Symmetry (Jan 2024)
A Discrete-Time Queueing Model of a Bottleneck with an Energy-Saving Mechanism Based on Setup and Shutdown Times
Abstract
Producers are encouraged to reduce their energy consumption of manufacturing systems by applying less-energy-intensive modern technologies and advanced machine tools and operating methods at the system level. In the paper, organizational and analytical solutions are combined to model the sustainable production system. Managers can study the behavior of a production system organized using energy-saving rules by changing key parameters of the input model (arrival intensity, bottleneck service rate, buffer size, setup and shutdown time) to analyze the queue size of the production system and therefore performance. A discrete-time queueing model of a single-bottleneck production line with a finite input buffer capacity is proposed. Jobs occur according to a binomial process and are processed individually, one by one, according to the natural FIFO service discipline, with a general discrete-type cumulative distribution function. The total number of jobs present in the system is bounded by a non-random fixed value N. Every time the system becomes empty, an energy-saving mechanism is started: the processing machine (server) is turned off during a geometrically distributed shutdown time. Similarly, the first job arriving into the empty system initializes a geometrically distributed setup time. Identifying renewal moments in the evolution of the model, a system of difference equations is built for the transient queue-size distribution conditioned by the state of the system at the opening. The solution is obtained explicitly in terms of probability-generating functions. In addition, the Drum-Buffer-Rope concept is proposed to reduce the energy consumption of the production line.
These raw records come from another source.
/-! ## 2. The representation (2.18) at the level of the sibling module `B16` (one run, one step) -/

/-- The DATA of the representation (2.18) p. 257 [15] of the k-th density of ONE run, at the abstraction level of the
sibling module `B16` (configurations `D.Cfg k`, density `D.ρ k`), verbatim: *"The density ρ_k(V_k) can be represented
as ρ_k(V_k) = Σ_{{Ω_j},{Λ_j}} χ_k(Ω_k) 𝐓_k({Ω_j},{Λ_j}) exp A_k(1/g_k², U_k), (2.18) where the summation is over the
admissible sequences of domains. Summation over the sequences {S_j} is included in the operation 𝐓_k."*  Fields:
`Adm` = the finite set of admissible sequences `({Ω_j},{Λ_j})` ((2.1)–(2.3) p. 255; finite because `T_η` is); `term a`
= the summand `χ_k(Ω_k) 𝐓_k({Ω_j},{Λ_j}) exp A_k(1/g_k², U_k)` as a function of `V_k`; `major a` = the numerical
"term similar to the one considered in Sect. 3 [6], e.g., see (3.42)" (p. 264) that the text assigns to the summand as
its majorant; `allSmall` = the sequence with no large fields, `Ω_j = Λ_j =` the whole lattice for all `j` (so that
`Γ_j = ∅` for `j < k`, `Γ_k = T₁^{(k)}` by (2.2), no operation 𝐓 acts and the 𝐑-ratio is 1).  The gauge-field level
version of the same data is `Step.Repr218`. [cite: Balaban1988Convergent, (2.18) p.257] -/
structure TermData (D : B16.RunData) (k : ℕ) where
  Adm : Type
  [finAdm : Fintype Adm]
  term : Adm → D.Cfg k → ℝ
  major : Adm → ℝ
  allSmall : Adm

/-- The index type of admissible sequences of a `TermData` is finite (field `finAdm`), registered so that the sum
(2.18) elaborates. [folklore] -/
instance TermData.instFintypeAdm {D : B16.RunData} {k : ℕ} (R : TermData D k) : Fintype R.Adm := R.finAdm

/-- (2.18) HOLDS for the data `R` at step `k` of the run `D`: `ρ_k(V_k) = Σ_a term(a)(V_k)` for every configuration.
[cite: Balaban1988Convergent, (2.18) p.257] -/
def TermData.Holds {D : B16.RunData} {k : ℕ} (R : TermData D k) : Prop :=
  ∀ V : D.Cfg k, D.ρ k V = ∑ a : R.Adm, R.term a V

/-- ONE RUN, ONE STEP: the printed derivation of (2.50) as bookkeeping.  If (H) the representation (2.18) holds, (U1)
every summand is bounded by its majorant, (U2) the majorants sum to `≤ exp(E₊|T_η|)`, (L1) every summand is `≥ 0`, and
(L2) the all-small-field summand is `≥ χ_k exp[−(1/g_k²)A(U_k(V_k)) − E₋|T_η|]`, then the two-sided inequality
`B16.UVIneq` ((2.50) / (0.1) of [Balaban1989LargeFieldII]) holds at every configuration.  `le_of_sum_repr` +
`ge_of_sum_repr`; no analytic content. [cite: Balaban1988Convergent, Cor. 3 (2.50) p.264] -/
theorem uvIneq_of_termData (D : B16.RunData) (k : ℕ) (R : TermData D k) (Em Ep : ℝ)
    (hH : R.Holds)
    (hU1 : ∀ a V, R.term a V ≤ R.major a)
    (hU2 : ∑ a, R.major a ≤ Real.exp (Ep * (D.numSites k : ℝ)))
    (hL1 : ∀ a V, 0 ≤ R.term a V)
    (hL2 : ∀ V, D.χ k V * Real.exp (-(1 / (D.flow.g k) ^ 2 * D.wilsonBG k V) - Em * (D.numSites k : ℝ))
      ≤ R.term R.allSmall V) :
    ∀ V : D.Cfg k, B16.UVIneq D k V Em Ep := by
  intro V
  refine ⟨?_, ?_⟩
  · exact ge_of_sum_repr (fun a => R.term a V) R.allSmall (hH V) (fun a => hL1 a V) (hL2 V)
  · exact le_of_sum_repr (fun a => R.term a V) R.major (hH V) (fun a => hU1 a V) hU2

/-! ## 3. The five leaves over a whole construction, guarded as Corollary 3 is ("under the assumptions of Theorem 1") -/

/-- A representation family: the (2.18) data for every run `P` (lattice `T_η`, `η = L^{−K}`, torus `L^m`, bare
coupling) and every step `k` of a `B16.Construction`.  DATA supplied by the reader of §2 (the expansion (2.18) is
produced by the inductive construction itself, Theorem 1 p. 262). [cite: Balaban1988Convergent, (2.18) p.257] -/
def ReprFamily (C : B16.Construction) : Type 1 :=
  ∀ P : B12.RunParams, ∀ k : ℕ, TermData (C P) k

/-- Leaf **(H)**: under the assumptions of Theorem 1 (couplings in ]0, γ], `Setup.Flow.InInterval`) and given its
conclusion at step `k` (`Sect2Form k`, the §2 inductive description), the representation (2.18) holds with the data
`R P k`.  Printed: (2.18) p. 257 is part of the inductive description that Theorem 1 p. 262 asserts for all `k`. [cite: Balaban1988Convergent, (2.18) p.257] -/
def LeafH (C : B16.Construction) (R : ReprFamily C) (γ : ℝ) : Prop :=
  ∀ P : B12.RunParams, (C P).flow.InInterval γ P.K → ∀ k, k ≤ P.K → (C P).Sect2Form k → (R P k).Holds

/-- Leaf **(U1)** — the per-term bound, p. 264: *"The first term on the right-hand side [of (2.49), −A(1/g_k², U_k)]
yields the small factors for large field characteristic functions. It also controls the logarithmic terms."*, closed in
[Balaban1989LargeFieldII] p. 387 by *"the fundamental inequality 𝐓′_k(X)1 ≤ exp(−2(1+β₀)⁻¹p₀(g_k)) (1.89) … with the
additional term −κ₁d_k(X) in the exponential. This implies the inequality (2.50) [III]"* (`Step.FundIneq189`): every
summand of (2.18), as a function of `V_k`, is bounded by the numerical (3.42)-type term assigned to it.  ASSERTED BY
SIMILARITY in print (no displayed inequality `term ≤ majorant` exists in [III]–[V]); typed as a hypothesis. [cite: Balaban1988Convergent, p.264 lines after (2.49)] -/
def LeafU1 (C : B16.Construction) (R : ReprFamily C) (γ : ℝ) : Prop :=
  ∀ P : B12.RunParams, (C P).flow.InInterval γ P.K → ∀ k, k ≤ P.K → (C P).Sect2Form k →
    ∀ a : (R P k).Adm, ∀ V : (C P).Cfg k, (R P k).term a V ≤ (R P k).major a

/-- Leaf **(U2)** — the TRANSFERRED combinatorial estimate, p. 264: *"Thus we estimate the integral ∫dV_k ρ_k by a sum
of terms similar to the one considered in Sect. 3 [6], e.g., see (3.42). The procedure is constructed in such a way,
that the combinatorics now is the same, relative to the η-scale of the lattice T_η, as in [6], hence we have the same
result for this scale."*: the sum of the majorants over all admissible sequences is `≤ exp(E₊|T_η|)` with `E₊ = e₊(g_k)`
(*"depending on g_k"*, Cor. 3).  [6] = [Balaban1982Higgs2] §3.C, (3.42) p. 592, proved there for the minimal sequences
`Λ^{(0)}, …, Λ^{(K−1)}` of the Higgs₂,₃ model under the proviso p. 594 *"if 2p ≥ (d+1)r and ε₀ is sufficiently small"*
(verbatim in the sibling module `B2`); the transfer to the three-sequence structure of §2 with the 𝐑-operation and the
exponents (2.4)–(2.7) is NOT carried out in print (cell GAPS.md G-adv3-1 (2)(i)–(iii)).  Typed as a hypothesis. [cite: Balaban1988Convergent, p.264 paragraph before Cor. 3] -/
def LeafU2 (C : B16.Construction) (R : ReprFamily C) (γ : ℝ) (ep : ℝ → ℝ) : Prop :=
  ∀ P : B12.RunParams, (C P).flow.InInterval γ P.K → ∀ k, k ≤ P.K → (C P).Sect2Form k →
    ∑ a : (R P k).Adm, (R P k).major a ≤ Real.exp (ep ((C P).flow.g k) * ((C P).numSites k : ℝ))

/-- Leaf **(L1)** — term-wise NON-NEGATIVITY of the representation (2.18) for real fields `V_k`: every summand
`χ_k(Ω_k) 𝐓_k({Ω_j},{Λ_j}) exp A_k` is `≥ 0`.  UNPRINTED in d = 4 (cell GAPS.md G-adv3-2 (L1)): the only discharge in
print is [Balaban1989LargeFieldII] p. 380 *"The expression 𝐓′_k(X,(U,0))1 is obviously positive, although it may be
very small"* (positivity of one factor at `J = 0` and non-vanishing at `J ≠ 0`, (1.73)–(1.75)), while
[Balaban1989LargeFieldI] p. 176 promises *"We will prove that the densities are positive"*; reality/positivity of the
exponentiated polymer terms of (1.98)/(1.104) is not asserted.  Typed as a hypothesis. [cite: Balaban1989LargeFieldII, p.380 (1.73)–(1.75)] -/
def LeafL1 (C : B16.Construction) (R : ReprFamily C) (γ : ℝ) : Prop :=
  ∀ P : B12.RunParams, (C P).flow.InInterval γ P.K → ∀ k, k ≤ P.K → (C P).Sect2Form k →
    ∀ a : (R P k).Adm, ∀ V : (C P).Cfg k, 0 ≤ (R P k).term a V

/-- Leaf **(L2)** — the LOWER bound of the all-small-field summand alone: for the sequence `Ω_j = Λ_j =` the whole
lattice (no operation 𝐓, 𝐑-ratio 1, `Σ_j|Γ_j| = |T₁^{(k)}|` by (2.2)), (2.49) p. 264 `A_k(1/g_k², U_k) = −A(1/g_k², U_k)
+ (the logarithmic terms) + O(1)Σ_{j=1}^{k}|Γ_j|` with the logarithmic terms bounded by `O(log g_k⁻²)` per unit volume
gives `χ_k(T_η) exp[−(1/g_k²)A(U_k(V_k)) − E₋|T_η|] ≤ χ_k(T_η) exp A_k(1/g_k², U_k(V_k))`, `E₋ = e₋(g_k)`.  UNPRINTED
in d = 4 (cell GAPS.md G-adv3-2 (L2); in d = 3 the lower bound is the separate inductive inequality (37)/(47) of
[Balaban1985UV3], p. 272 *"The lower bound is proved in the same way, with all simplifications coming from the fact
that Ω_{k+1} = T_η"*).  Typed as a hypothesis, with `χ_k(T_η)` = the sibling module's `D.χ k` and `A(U_k(V_k))` =
`D.wilsonBG k`, exactly as in `B16.UVIneq`. [cite: Balaban1988Convergent, (2.49)–(2.50) p.264] -/
def LeafL2 (C : B16.Construction) (R : ReprFamily C) (γ : ℝ) (em : ℝ → ℝ) : Prop :=
  ∀ P : B12.RunParams, (C P).flow.InInterval γ P.K → ∀ k, k ≤ P.K → (C P).Sect2Form k →
    ∀ V : (C P).Cfg k,
      (C P).χ k V * Real.exp (-(1 / ((C P).flow.g k) ^ 2 * (C P).wilsonBG k V)
          - em ((C P).flow.g k) * ((C P).numSites k : ℝ))
        ≤ (R P k).term (R P k).allSmall V

/-! ## 4. Corollary 3 from the leaves -/

/-- The interval hypothesis is monotone in `γ`: couplings in ]0, γ] are in ]0, γ'] for `γ ≤ γ'`. [folklore] -/
theorem inInterval_of_le {F : Flow} {γ γ' : ℝ} {K : ℕ} (h : F.InInterval γ K) (hle : γ ≤ γ') :
    F.InInterval γ' K :=
  fun k hk => ⟨(h k hk).1, (h k hk).2.trans hle⟩

/-- (2.50) with the dependence functions `e_±`, on ]0, γ], from the five leaves on ]0, γ] AND the conclusion of
Theorem 1 on the same interval (`∀ k ≤ K, Sect2Form k`).  Bookkeeping (`uvIneq_of_termData` run by run, step by step). [cite: Balaban1988Convergent, Cor. 3 (2.50) p.264] -/
theorem cor3With_of_leaves (C : B16.Construction) (R : ReprFamily C) (γ : ℝ) (em ep : ℝ → ℝ)
    (hS : ∀ P : B12.RunParams, (C P).flow.InInterval γ P.K → ∀ k, k ≤ P.K → (C P).Sect2Form k)
    (hH : LeafH C R γ) (hU1 : LeafU1 C R γ) (hU2 : LeafU2 C R γ ep) (hL1 : LeafL1 C R γ)
    (hL2 : LeafL2 C R γ em) :
    B16.Cor3With C γ em ep := by
  intro P hP k hk V
  have hs : (C P).Sect2Form k := hS P hP k hk
  exact uvIneq_of_termData (C P) k (R P k) (em ((C P).flow.g k)) (ep ((C P).flow.g k))
    (hH P hP k hk hs) (hU1 P hP k hk hs) (hU2 P hP k hk hs) (hL1 P hP k hk hs) (hL2 P hP k hk hs) V

/-- The leaves restrict from ]0, γ] to any smaller interval ]0, γ'] (they are guarded by the interval hypothesis). [folklore] -/
theorem leaves_restrict (C : B16.Construction) (R : ReprFamily C) {γ γ' : ℝ} (hle : γ' ≤ γ) (em ep : ℝ → ℝ)
    (hH : LeafH C R γ) (hU1 : LeafU1 C R γ) (hU2 : LeafU2 C R γ ep) (hL1 : LeafL1 C R γ)
    (hL2 : LeafL2 C R γ em) :
    LeafH C R γ' ∧ LeafU1 C R γ' ∧ LeafU2 C R γ' ep ∧ LeafL1 C R γ' ∧ LeafL2 C R γ' em :=
  ⟨fun P hP => hH P (inInterval_of_le hP hle), fun P hP => hU1 P (inInterval_of_le hP hle),
    fun P hP => hU2 P (inInterval_of_le hP hle), fun P hP => hL1 P (inInterval_of_le hP hle),
    fun P hP => hL2 P (inInterval_of_le hP hle)⟩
The throughput of the production system is maximized by adjusting the time between the order arrivals and the size of the input buffer to the capacity of the bottleneck. Turning off a machine under certain conditions and slowing down non-critical machines are strategies to reduce energy consumption. A detailed illustrating numerical and simulation study of the considered model is attached as well, in which the sensitivity of the queue-size behavior to changes of the key input model parameters is investigated.